An experience not exclusive to cloud vendors :) Even better when the vendor thro...

pixl97 · 2025-11-14T21:41:49 1763156509

I've had customers with load related bugs for years simply because they'd reboot when the problem happened. When dealing with the F100 it seems there is a rather limited number of people in these organizations that can troubleshoot complex issues, that or they lock them away out of sight.

perching_aix · 2025-11-14T23:09:18 1763161758

It is a tough bargain to be fair, and it is seen in other places too. From developers copying out their stuff from their local git repo, recloning from remote, then pasting their stuff back, all the way to phone repair just meaning "here's a new device, we synced all your data across for you", it's fairly hard to argue with the economic factors and the effectiveness of this approach at play.

With all the enterprise solutions being distributed, loosely coupled, self-healing, redundant, and fault-tolerant, issues like this essentially just slot in perfectly.

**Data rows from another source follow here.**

import Summits.HodgeConjecture.CorCM.IrreducibleOddWeightsHellySharp
import Summits.HodgeConjecture.CorCM.IrreducibleOddWeightsProductSpanMinimalIndex
import HarnessLib

/-!
# The INDEX bound `|T₀| ≤ [Gal(L/ℚ) : A] + 1` is attained too: inside any Galois octic field containing the dihedral
# surface triple, every abelian subgroup of the Galois group has index `≥ 2` — read off the Hodge groups — and an
# abelian subgroup of index exactly `2` exists, so `|T₀| = 3 = [Gal(L/ℚ) : A] + 1`

COR-CM (cell `pub-hodgecm2`, binder seat `b16` gen 61, count-neutral claim BLOCKS ARE MEMBERS, file H9 — sharpness
certificate, index form; theorems only, no definition, no named fact, no `sorry`).  NEW as stated, hence under
`Summits/`.  HONEST FRAMING: statements about three explicitly hypothesised quartic CM fields and a hypothesised Galois
number field `L` of degree `8` receiving them (none is constructed here); `HC_CM` is neither used nor asserted.

File H4 (`IrreducibleOddWeightsProductSpanMinimalIndex`): a minimal non-additive family of CM types of subfields of a
Galois number field `L` has at most `[Gal(L/ℚ) : A] + 1` members for every subgroup `A ≤ Gal(L/ℚ)` with pairwise commuting
elements.  File H7 (`IrreducibleOddWeightsHellySharp`): the dihedral surface triple (`K₀` non-Galois quartic CM, `K₁` its
reflex-class partner, `K₂ ≃ K₀`, separating types) is a minimal non-additive family with THREE members.  Hence:

* **`DihedralReflexTriple.two_le_index_of_comm`** — for every number field `L`, normal over `ℚ`, receiving `K₀, K₁, K₂`,
  EVERY subgroup of `Gal(L/ℚ)` with pairwise commuting elements has index `≥ 2`; in particular
  **`DihedralReflexTriple.not_forall_commute`**: `Gal(L/ℚ)` is NOT abelian — a Galois-theoretic fact recovered from
  Mumford–Tate ranks (`dim Hg(S₁ × S₂ × S₁′) = 4 < 6` while all pairs are multiplicative; under an abelian Galois group
  pairs would decide, H4).
* §2 (pure group theory) **`exists_comm_index_le_two_of_card_eq_eight`** — a group of order `8` has a subgroup with
  pairwise commuting elements of index `≤ 2` (a cyclic subgroup of order `≥ 4`, or the whole group when every element
  squares to `1`).
* **`DihedralReflexTriple.exists_comm_index_eq_two`** — if moreover `L/ℚ` is Galois of degree `8` (the common Galois
  closure), some abelian `A ≤ Gal(L/ℚ)` has index EXACTLY `2`, and **`DihedralReflexTriple.card_eq_index_succ`**: the
  minimal non-additive triple has `|T₀| = 3 = [Gal(L/ℚ) : A] + 1` — EQUALITY in H4's `card_le_index_succ_of_minimal_nonadditive`,
  as H7 gave equality in gen 59's degree form `|T₀| ≤ dim MT(A_i)`.

## References

* [MoonenZarhin1999LowDim] B. Moonen, Yu. Zarhin, *Hodge classes on abelian varieties of low dimension*, Math. Ann.
  315 (1999), "Hodge groups of simple abelian surfaces of CM-type"; §3 (3.1), Remark (3.9).
* [Serre1977] J.-P. Serre, *Linear Representations of Finite Groups*, GTM 42 (1977), §3.1 Thm. 9 and Cor.
* [Shimura1998] G. Shimura, *Abelian Varieties with Complex Multiplication and Modular Functions* (1998), §8.1, §8.4
  Example (2).
* [Gordon1999HodgeAVSurvey] B. B. Gordon, *A survey of the Hodge conjecture for abelian varieties*, 7.5–7.7.
-/

set_option autoImplicit false

noncomputable section

open scoped BigOperators

open NumberField IntermediateField

namespace Summit.HodgeConjecture.CorCM

/-! ### §1 Pure group theory: groups of order `8` -/

/-- **A group of order `8` has a subgroup with pairwise commuting elements of index at most `2`**: if some element has
order `≥ 4`, the cyclic subgroup it generates; otherwise every element squares to `1` and the group is abelian.
[cite: Serre1977, §3.1 (examples) and §5.3] -/
theorem exists_comm_index_le_two_of_card_eq_eight {G : Type*} [Group G] [Finite G] (h8 : Nat.card G = 8) :
    ∃ A : Subgroup G, (∀ a ∈ A, ∀ b ∈ A, a * b = b * a) ∧ A.index ≤ 2 := by
  classical
  by_cases h : ∃ g : G, 4 ≤ orderOf g
  · obtain ⟨g, hg⟩ := h
    refine ⟨Subgroup.zpowers g, fun a ha b hb => ?_, ?_⟩
    · obtain ⟨m, rfl⟩ := Subgroup.mem_zpowers_iff.1 ha
      obtain ⟨n, rfl⟩ := Subgroup.mem_zpowers_iff.1 hb
      exact ((Commute.refl g).zpow_zpow m n).eq
    · have hmul := (Subgroup.zpowers g).index_mul_card
      rw [Nat.card_zpowers, h8] at hmul
      have h4 : (Subgroup.zpowers g).index * 4 ≤ (Subgroup.zpowers g).index * orderOf g :=
        Nat.mul_le_mul_left _ hg
      omega
  · push Not at h
    refine ⟨⊤, fun a _ b _ => ?_, by rw [Subgroup.index_top]; norm_num⟩
    -- every element squares to `1`
    have hsq : ∀ x : G, x * x = 1 := by
      intro x
      have hdvd : orderOf x ∣ 8 := h8 ▸ orderOf_dvd_natCard x
      have hpos : 0 < orderOf x := orderOf_pos x
      have hlt := h x
      have h2 : orderOf x ∣ 2 := by
        interval_cases hx : orderOf x
        · exact one_dvd 2
        · exact dvd_rfl
        · exact absurd hdvd (by decide)
      rw [← pow_two, ← orderOf_dvd_iff_pow_eq_one]
      exact h2
    have hinv : ∀ x : G, x⁻¹ = x := fun x => inv_eq_of_mul_eq_one_right (hsq x)
    calc a * b = (a * b)⁻¹ := (hinv (a * b)).symm
      _ = b⁻¹ * a⁻¹ := mul_inv_rev a b
      _ = b * a := by rw [hinv, hinv]

/-! ### §2 The dihedral surface triple: every abelian subgroup of `Gal(L/ℚ)` has index `≥ 2` -/

namespace DihedralReflexTriple

open Literature.NumberTheory.ComplexMultiplication
open Literature.AlgebraicGeometry.Motives (CMType)
open Literature.AlgebraicGeometry.Pohlmann1968

variable {K : Fin 3 → Type} [∀ j, Field (K j)] [∀ j, NumberField (K j)] [∀ j, IsCMField (K j)]
  {L : Type} [Field L] [NumberField L] [Normal ℚ L]

/-- **EVERY ABELIAN SUBGROUP OF `Gal(L/ℚ)` HAS INDEX `≥ 2`, READ OFF THE HODGE GROUPS.**  `K₀` non-Galois quartic CM,
`K₁` its reflex-class partner, `K₂ ≃ K₀`, separating types `Φ`; `L` any number field, normal over `ℚ`, receiving
`K₀, K₁, K₂`; `A ≤ Gal(L/ℚ)` with pairwise commuting elements.  Then `2 ≤ [Gal(L/ℚ) : A]`: the triple is a minimal
non-additive family with three members (H7), and such families have at most `[Gal(L/ℚ) : A] + 1` members (H4).
[cite: MoonenZarhin1999LowDim, "Hodge groups of simple abelian surfaces of CM-type" and §3 (3.1)] [cite: Serre1977, §3.1 Cor. to Thm. 9] -/
theorem two_le_index_of_comm (h4₀ : Module.finrank ℚ (K 0) = 4) (hK₀ : ¬IsGalois ℚ (K 0))
    (h4₁ : Module.finrank ℚ (K 1) = 4) (hK₁ : ¬IsGalois ℚ (K 1))
    (hMK : ∀ (t : K 1 →+* ℂ) (y : K 1), t y ∈ normalClosure ℚ (K 0) ℂ) (hne : IsEmpty (K 1 →+* K 0))
    (e : K 2 ≃+* K 0) (Φ : ∀ j, CMType (K j)) (hsep : CMAlgebra.IsSeparatingFamily Φ) (ι : L →+* ℂ)
    (emb : ∀ j, K j →+* L) (A : Subgroup (L ≃ₐ[ℚ] L)) (hA : ∀ a ∈ A, ∀ b ∈ A, a * b = b * a) : 2 ≤ A.index := by
  obtain ⟨hnot, hmin, -⟩ := minimal_nonadditive h4₀ hK₀ h4₁ hK₁ hMK hne e Φ hsep
  have h := card_le_index_succ_of_minimal_nonadditive ι emb Φ A hA Finset.univ hnot hmin
  rw [Finset.card_univ, Fintype.card_fin] at h
  omega

/-- **`Gal(L/ℚ)` IS NOT ABELIAN** for any number field `L`, normal over `ℚ`, receiving the dihedral surface triple —
recovered from Mumford–Tate ranks: under an abelian Galois group PAIRS decide `Hg(∏ A_i) = ∏ Hg(A_i)` (gen 59), but here
all pairs are multiplicative and the triple is not. [cite: MoonenZarhin1999LowDim, "Hodge groups of simple abelian surfaces of CM-type"]
[cite: Shimura1998, §8.4 Example (2)(C)] -/
theorem not_forall_commute (h4₀ : Module.finrank ℚ (K 0) = 4) (hK₀ : ¬IsGalois ℚ (K 0))
    (h4₁ : Module.finrank ℚ (K 1) = 4) (hK₁ : ¬IsGalois ℚ (K 1))
    (hMK : ∀ (t : K 1 →+* ℂ) (y : K 1), t y ∈ normalClosure ℚ (K 0) ℂ) (hne : IsEmpty (K 1 →+* K 0))
    (e : K 2 ≃+* K 0) (Φ : ∀ j, CMType (K j)) (hsep : CMAlgebra.IsSeparatingFamily Φ) (ι : L →+* ℂ)
    (emb : ∀ j, K j →+* L) : ¬ ∀ a b : L ≃ₐ[ℚ] L, a * b = b * a := by
  intro hG
  have h := two_le_index_of_comm h4₀ hK₀ h4₁ hK₁ hMK hne e Φ hsep ι emb ⊤ fun a _ b _ => hG a b
  rw [Subgroup.index_top] at h
  omega

/-! ### §3 Inside the Galois closure: an abelian subgroup of index exactly `2`, and `|T₀| = 3 = [Gal(L/ℚ) : A] + 1` -/

/-- **AN ABELIAN SUBGROUP OF INDEX EXACTLY `2`.**  If `L/ℚ` is Galois of degree `8` (the common Galois closure of the
triple) then some `A ≤ Gal(L/ℚ)` with pairwise commuting elements has `[Gal(L/ℚ) : A] = 2` (`≤ 2` by §1 since
`|Gal(L/ℚ)| = 8`; `≥ 2` by §2). [cite: Shimura1998, §8.4 Example (2)] [cite: Serre1977, §3.1 and §5.3] -/
theorem exists_comm_index_eq_two [IsGalois ℚ L] (hL : Module.finrank ℚ L = 8)
    (h4₀ : Module.finrank ℚ (K 0) = 4) (hK₀ : ¬IsGalois ℚ (K 0))
    (h4₁ : Module.finrank ℚ (K 1) = 4) (hK₁ : ¬IsGalois ℚ (K 1))
    (hMK : ∀ (t : K 1 →+* ℂ) (y : K 1), t y ∈ normalClosure ℚ (K 0) ℂ) (hne : IsEmpty (K 1 →+* K 0))
    (e : K 2 ≃+* K 0) (Φ : ∀ j, CMType (K j)) (hsep : CMAlgebra.IsSeparatingFamily Φ) (ι : L →+* ℂ)
    (emb : ∀ j, K j →+* L) :
    ∃ A : Subgroup (L ≃ₐ[ℚ] L), (∀ a ∈ A, ∀ b ∈ A, a * b = b * a) ∧ A.index = 2 := by
  have h8 : Nat.card (L ≃ₐ[ℚ] L) = 8 := by
    rw [IsGalois.card_aut_eq_finrank, hL]
  obtain ⟨A, hA, hle⟩ := exists_comm_index_le_two_of_card_eq_eight h8
  exact ⟨A, hA, le_antisymm hle (two_le_index_of_comm h4₀ hK₀ h4₁ hK₁ hMK hne e Φ hsep ι emb A hA)⟩

/-- **THE INDEX BOUND IS ATTAINED: `|T₀| = 3 = [Gal(L/ℚ) : A] + 1`.**  Inside the Galois closure `L` (Galois of degree
`8`) of the dihedral surface triple there is an abelian `A ≤ Gal(L/ℚ)` for which the minimal non-additive triple has
exactly `[Gal(L/ℚ) : A] + 1` members — EQUALITY in H4's `card_le_index_succ_of_minimal_nonadditive`, companion of H7's
equality `|T₀| = dim MT(S_j)` in the degree form. [cite: MoonenZarhin1999LowDim, "Hodge groups of simple abelian surfaces of CM-type" and §3 (3.1)]
[cite: Serre1977, §3.1 Cor. to Thm. 9] -/
theorem card_eq_index_succ [IsGalois ℚ L] (hL : Module.finrank ℚ L = 8)
    (h4₀ : Module.finrank ℚ (K 0) = 4) (hK₀ : ¬IsGalois ℚ (K 0))
    (h4₁ : Module.finrank ℚ (K 1) = 4) (hK₁ : ¬IsGalois ℚ (K 1))
    (hMK : ∀ (t : K 1 →+* ℂ) (y : K 1), t y ∈ normalClosure ℚ (K 0) ℂ) (hne : IsEmpty (K 1 →+* K 0))
    (e : K 2 ≃+* K 0) (Φ : ∀ j, CMType (K j)) (hsep : CMAlgebra.IsSeparatingFamily Φ) (ι : L →+* ℂ)
    (emb : ∀ j, K j →+* L) :
    ∃ A : Subgroup (L ≃ₐ[ℚ] L), (∀ a ∈ A, ∀ b ∈ A, a * b = b * a) ∧
      (CMAlgebra.cmFamilyRank (K := fun j : ((Finset.univ : Finset (Fin 3)) : Set (Fin 3)) => K j) (fun j => Φ j) +
          (Finset.univ : Finset (Fin 3)).card ≠ (∑ j ∈ (Finset.univ : Finset (Fin 3)), cmTypeRank (Φ j)) + 1 ∧
        (∀ T : Finset (Fin 3), T ⊂ Finset.univ → T.Nonempty →
          CMAlgebra.cmFamilyRank (K := fun j : (T : Set (Fin 3)) => K j) (fun j => Φ j) + T.card =
            (∑ j ∈ T, cmTypeRank (Φ j)) + 1) ∧
        (Finset.univ : Finset (Fin 3)).card = A.index + 1) := by
  obtain ⟨A, hA, hidx⟩ := exists_comm_index_eq_two hL h4₀ hK₀ h4₁ hK₁ hMK hne e Φ hsep ι emb
  obtain ⟨hnot, hmin, -⟩ := minimal_nonadditive h4₀ hK₀ h4₁ hK₁ hMK hne e Φ hsep
  exact ⟨A, hA, hnot, hmin, by rw [Finset.card_univ, Fintype.card_fin, hidx]⟩

end DihedralReflexTriple

end Summit.HodgeConjecture.CorCM

end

Compound this with man-hours (especially expert ones) being a lot harder to justify for any one particular bump in tail latency, and the equation is just really not there for all this.

What gets us specifically to look into things is either the issue being operationally gnarly (e.g. frequent, impacting, or both), or management being swayed enough by principled thinking (or at least pretending to be). I'd imagine it's the same elsewhere. The latter would mostly happen if fixing a given thing becomes an office political concern, or a corporate reputation one. You might wonder if those individual issues ever snowballed into a big one, but turns out human nature takes care of that just "sufficiently enough" before it would manifest "too severely". [0]

Otherwise, you're looking at fixing / RCA'ing / working around someone else's product defect on their behalf, and giving your engineers a "fun challenge". Fun doesn't pay the bills, and we rarely saw much in return from the vendor in exchange for our research. I'd love to entertain the idea that maybe behind closed doors the negotiations went a little better because of these, but for various reasons, I really doubt so in hindsight.

[0] as delightfully subjective as those get of course

hobs · 2025-11-15T00:44:51 1763167491

If I had a nickel for every time I had to explain that rebooting a database server is usually the wrong choice I would have quite a fortune.